Google has recently announced a significant improvement in Bard, its AI chatbot, through a new technique called implicit code execution. Bard’s ability to tackle mathematical tasks, coding questions, and string manipulations has been enhanced. Alongside this, a new feature to export data directly to Google Sheets has also been added.
Bard, which is a large language model, uses a technique known as implicit code execution to improve its logical and mathematical abilities. The method allows Bard to detect computational prompts and run code in the background, significantly increasing its response accuracy.
More Advanced Reasoning
Bard’s new capability is a significant step forward in how chatbots and conversational AI can handle more complex queries, making it a crucial part of the AI revolution in various fields, including education, finance, and customer service.
To understand how it works, one must first understand the functioning of large language models (LLMs). When presented with a prompt, LLMs generate responses by predicting the most likely next words. This trait makes them excellent at handling language and creative tasks, but they struggle in areas requiring more reasoning and logic.

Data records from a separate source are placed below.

/-- ★★★ **(INV) ALONG A TREE OF BOXES, WITH A DEPTH-INDEPENDENT CONSTANT** (the gluing step of file II iterated; data as in the file header).  For every `n`: (i) the words of the
sites of `⋃_{i<n} Q_i` end at their sites; (ii) each `Q_i`, `i < n`, satisfies (INV) on its own bonds with `K_box(m)`; (iii) every bond with both ends in `⋃_{i<n} Q_i` satisfies
(INV) with `max K_box(m) K_cross(m)`.  Induction: the root by `boxWords_bondBound`; the step by `treeGlue_union_bondBound` with `X = ⋃_{i<n} Q_i`, parent `Q_{p n} ⊆ X` carrying
`K_box(m)` from (ii) — so `max K (max K_box K_cross) = K` and the constant never grows. [cite: Balaban1989LargeFieldI, p.194 (sentence after (1.77)); Balaban1985Averaging, (8)-(9) p.19 and (19)-(20) p.21; Balaban1987RG1, (0.3) p.252] -/
theorem treeOfBoxes_bondBound (U : GaugeField P j G) {S : Set (Plaq P j)} {δ : ℝ} (hδ : 0 ≤ δ) (hU : PlaqSmallOn S δ U)
    (r : Site P j) (W : Site P j → List (Letter P.d))
    (A B : ℕ → Fin P.d → ℤ) {m : ℕ} (hm : ∀ i κ, B i κ ≤ A i κ + m) (hN : ∀ i κ, B i κ - A i κ + 3 < (P.sitesPerDir j : ℤ))
    (hmN : 2 * (P.d * (m + 1) + 1) + 1 < P.sitesPerDir j)
    (rep : ℕ → Site P j → Fin P.d → ℤ)
    (hrep : ∀ i, ∀ x ∈ (castSite '' Set.Icc (A i) (B i) : Set (Site P j)), A i ≤ rep i x ∧ rep i x ≤ B i ∧ (castSite (rep i x) : Site P j) = x)
    (σ : ℕ → Equiv.Perm (Fin P.d)) (μ : ℕ → Fin P.d) (hσ : ∀ i, ∃ rest, (List.finRange P.d).map (σ i) = μ i :: rest)
    (ρ : List (Letter P.d)) {h : Fin P.d → ℤ} (hhA : A 0 - 1 ≤ h) (hhB : h ≤ B 0 + 1) (hρ : walkEnd r ρ = castSite h)
    (hW0 : ∀ x ∈ (castSite '' Set.Icc (A 0) (B 0) : Set (Site P j)), W x = ρ ++ stairWord (σ 0) (rep 0 x - h))
    (hS0 : (boxPlaqs (fun κ => (if κ = μ 0 then A 0 κ else min (A 0 κ) (2 * h κ - B 0 κ)) - 1)
              (fun κ => (if κ = μ 0 then B 0 κ else max (B 0 κ) (2 * h κ - A 0 κ)) + 3) : Set (Plaq P j)) ⊆ S)
    (p : ℕ → ℕ) (hp : ∀ i, 1 ≤ i → p i < i) (f : ℕ → Fin P.d → ℤ)
    (hfA : ∀ i, 1 ≤ i → A (p i) ≤ f i) (hfB : ∀ i, 1 ≤ i → f i ≤ B (p i))
    (hfA' : ∀ i, 1 ≤ i → A i - 1 ≤ f i) (hfB' : ∀ i, 1 ≤ i → f i ≤ B i + 1)
    (hNN : ∀ i, 1 ≤ i → ∀ κ, max (B (p i) κ) (B i κ) + 1 - min (A (p i) κ) (A i κ) < (P.sitesPerDir j : ℤ))
    (hsep : ∀ i, 1 ≤ i → B (p i) (μ i) < A i (μ i) ∨ B i (μ i) < A (p i) (μ i))
    (hWi : ∀ i, 1 ≤ i → ∀ x ∈ (castSite '' Set.Icc (A i) (B i) : Set (Site P j)), W x = W (castSite (f i)) ++ stairWord (σ i) (rep i x - f i))
    (htouch : ∀ i, 1 ≤ i → ∀ (s : Site P j) (ν : Fin P.d), (s ∈ ⋃ k < i, (castSite '' Set.Icc (A k) (B k) : Set (Site P j))) →
      s.shift ν ∈ (castSite '' Set.Icc (A i) (B i) : Set (Site P j)) → s ∈ (castSite '' Set.Icc (A (p i)) (B (p i)) : Set (Site P j)))
    (htouch' : ∀ i, 1 ≤ i → ∀ (s : Site P j) (ν : Fin P.d), s ∈ (castSite '' Set.Icc (A i) (B i) : Set (Site P j)) →
      (s.shift ν ∈ ⋃ k < i, (castSite '' Set.Icc (A k) (B k) : Set (Site P j))) → s.shift ν ∈ (castSite '' Set.Icc (A (p i)) (B (p i)) : Set (Site P j)))
    (hSin : ∀ i, 1 ≤ i → (boxPlaqs (fun κ => (if κ = μ i then A i κ else min (A i κ) (2 * f i κ - B i κ)) - 1)
              (fun κ => (if κ = μ i then B i κ else max (B i κ) (2 * f i κ - A i κ)) + 3) : Set (Plaq P j)) ⊆ S)
    (hScross : ∀ i, 1 ≤ i → (boxPlaqs (fun κ => if κ = μ i then f i (μ i) - 1 else min (A (p i) κ) (2 * f i κ - B (p i) κ))
              (fun κ => if κ = μ i then f i (μ i) + 3 else max (B (p i) κ) (2 * f i κ - A (p i) κ) + 2) : Set (Plaq P j)) ⊆ S) :
    ∀ n : ℕ,
      (∀ x ∈ ⋃ i < n, (castSite '' Set.Icc (A i) (B i) : Set (Site P j)), walkEnd r (W x) = x) ∧
      (∀ i < n, ∀ (s : Site P j) (ν : Fin P.d), s ∈ (castSite '' Set.Icc (A i) (B i) : Set (Site P j)) →
        s.shift ν ∈ (castSite '' Set.Icc (A i) (B i) : Set (Site P j)) →
          dist1 (holAt U (walk r (W s)) * U ⟨s, ν⟩ * (holAt U (walk r (W (s.shift ν))))⁻¹) ≤ (((2 * (P.d * (m + 1) + 1) + 1 : ℕ) : ℝ) ^ 2 / 4) * δ) ∧
      (∀ (s : Site P j) (ν : Fin P.d), (s ∈ ⋃ i < n, (castSite '' Set.Icc (A i) (B i) : Set (Site P j))) →
        (s.shift ν ∈ ⋃ i < n, (castSite '' Set.Icc (A i) (B i) : Set (Site P j))) →
          dist1 (holAt U (walk r (W s)) * U ⟨s, ν⟩ * (holAt U (walk r (W (s.shift ν))))⁻¹)
            ≤ max ((((2 * (P.d * (m + 1) + 1) + 1 : ℕ) : ℝ) ^ 2 / 4))
                (((P.d * (max m m + 1) : ℕ) : ℝ) * ((((2 * (P.d * (m + 1) + 1) + 1 : ℕ) : ℝ) ^ 2 / 4))
                  + ((2 * (P.d * (max m m + 1)) + 1 : ℕ) : ℝ) ^ 2 / 4) * δ) := by
  set Kb : ℝ := (((2 * (P.d * (m + 1) + 1) + 1 : ℕ) : ℝ) ^ 2 / 4) with hKb
  set Kc : ℝ := (((P.d * (max m m + 1) : ℕ) : ℝ) * Kb + ((2 * (P.d * (max m m + 1)) + 1 : ℕ) : ℝ) ^ 2 / 4) with hKc
  have hKb0 : 0 ≤ Kb := by positivity
  intro n
  induction n with
  | zero =>
    refine ⟨fun x hx => ?_, fun i hi => absurd hi (Nat.not_lt_zero i), fun s ν hs => ?_⟩
    · simp at hx
    · simp at hs
  | succ n ih =>
    obtain ⟨hend, hbox, hall⟩ := ih
    rcases Nat.eq_zero_or_pos n with rfl | hn
    · -- the root box alone
      obtain ⟨hend0, -, hbd0⟩ := boxWords_bondBound U hδ hU (σ 0) (hσ 0) hhA hhB (hN 0) (hm 0) hmN (rep 0) (hrep 0) r ρ hρ W hW0 hS0
      have hmem : ∀ x : Site P j, (x ∈ ⋃ i < 0 + 1, (castSite '' Set.Icc (A i) (B i) : Set (Site P j))) ↔
          x ∈ (castSite '' Set.Icc (A 0) (B 0) : Set (Site P j)) := fun x => by
        rw [mem_iUnion_lt_succ]; simp
      refine ⟨fun x hx => hend0 x ((hmem x).1 hx), fun i hi => ?_, fun s ν hs ht => ?_⟩
      · have hi0 : i = 0 := by omega
        subst hi0; exact hbd0
      · exact (hbd0 s ν ((hmem s).1 hs) ((hmem _).1 ht)).trans (mul_le_mul_of_nonneg_right (le_max_left _ _) hδ)
    · -- glue the box `n` to `X = ⋃_{i<n} Q_i` through its parent `p n < n`
      have h1n : 1 ≤ n := hn
      have hpn : p n < n := hp n h1n
      have hQX : (castSite '' Set.Icc (A (p n)) (B (p n)) : Set (Site P j)) ⊆ ⋃ i < n, (castSite '' Set.Icc (A i) (B i) : Set (Site P j)) :=
        fun x hx => Set.mem_iUnion₂.2 ⟨p n, hpn, hx⟩
      have hmN' : 2 * (P.d * (max m m + 1) + 1) + 1 < P.sitesPerDir j := by rwa [max_self]
      obtain ⟨hend', -, hbd', hall'⟩ := treeGlue_union_bondBound U hδ hU r (⋃ i < n, (castSite '' Set.Icc (A i) (B i) : Set (Site P j))) W
        hend hall hQX (hm (p n)) hKb0 (hbox (p n) hpn) (hm n) (rep n) (hrep n) (hN n) (hNN n h1n) (μ n) (hsep n h1n)
        (hfA n h1n) (hfB n h1n) (hfA' n h1n) (hfB' n h1n) (σ n) (hσ n) hmN' (htouch n h1n) (htouch' n h1n) W (fun x _ => rfl) (hWi n h1n)
        (hSin n h1n) (hScross n h1n)
      refine ⟨fun x hx => ?_, fun i hi => ?_, fun s ν hs ht => ?_⟩
      · rcases (mem_iUnion_lt_succ _ n x).1 hx with hx | hx
        · exact hend' x (Or.inl hx)
        · exact hend' x (Or.inr hx)
      · rcases Nat.lt_succ_iff_lt_or_eq.1 hi with hi | rfl
        · exact hbox i hi
        · exact hbd'
      · have hs' := (mem_iUnion_lt_succ _ n s).1 hs
        have ht' := (mem_iUnion_lt_succ _ n (s.shift ν)).1 ht
        refine (hall' s ν hs' ht').trans (mul_le_mul_of_nonneg_right (max_le le_rfl le_rfl) hδ)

To address this weakness, Google’s team has drawn inspiration from human intelligence concepts found in Daniel Kahneman’s book “Thinking, Fast and Slow.” The book discusses the dichotomy between “System 1” and “System 2” thinking. System 1 thinking is intuitive and fast while System 2 thinking is deliberate and slow. Google’s team has combined these two forms of thinking to advance Bard’s capabilities.
A Fusion of Systems
LLMs, like Bard, usually operate under System 1 – they quickly generate text without deep thought. This approach can lead to surprising shortcomings, especially in complex mathematical or logic-based scenarios.
The latest update on Bard incorporates aspects of System 2 thinking into its operations. Through the implicit code execution, Bard identifies prompts requiring logical reasoning, generates the necessary code, executes it, and uses the results to produce a more accurate response. This integration of LLMs and traditional code has improved Bard’s accuracy by about 30% in internal testing.
Comparison with ChatGPT
To further understand Bard’s improvements, it is worth comparing it to other models such as OpenAI’s ChatGPT. Bard, built on the LaMDA language model, and ChatGPT, based on the GPT-4 language model, are both transformer-based models but have different strengths.
Bard is trained on a larger dataset encompassing text and code, while ChatGPT relies solely on a text dataset. This difference means Bard can access a wider range of information, providing it an advantage in answering queries and generating creative content. Furthermore, Bard’s LaMDA architecture is specifically designed for dialogue applications, making it possibly superior in natural language understanding and response.
In terms of availability, Bard is currently in beta while ChatGPT is available for purchase. Overall, both models offer wide-ranging capabilities, but the recent advancements position Bard as a highly competent contender in the realm of conversational AI.
Despite the advancements, Bard, like all AI models, is not infallible. There may be instances where it fails to generate the correct code or does not include the executed code in its response. However, this leap in AI’s logical and reasoning capabilities marks a significant step towards creating more helpful and efficient AI systems. As Bard continues to improve, the future of conversational AI seems more promising than ever.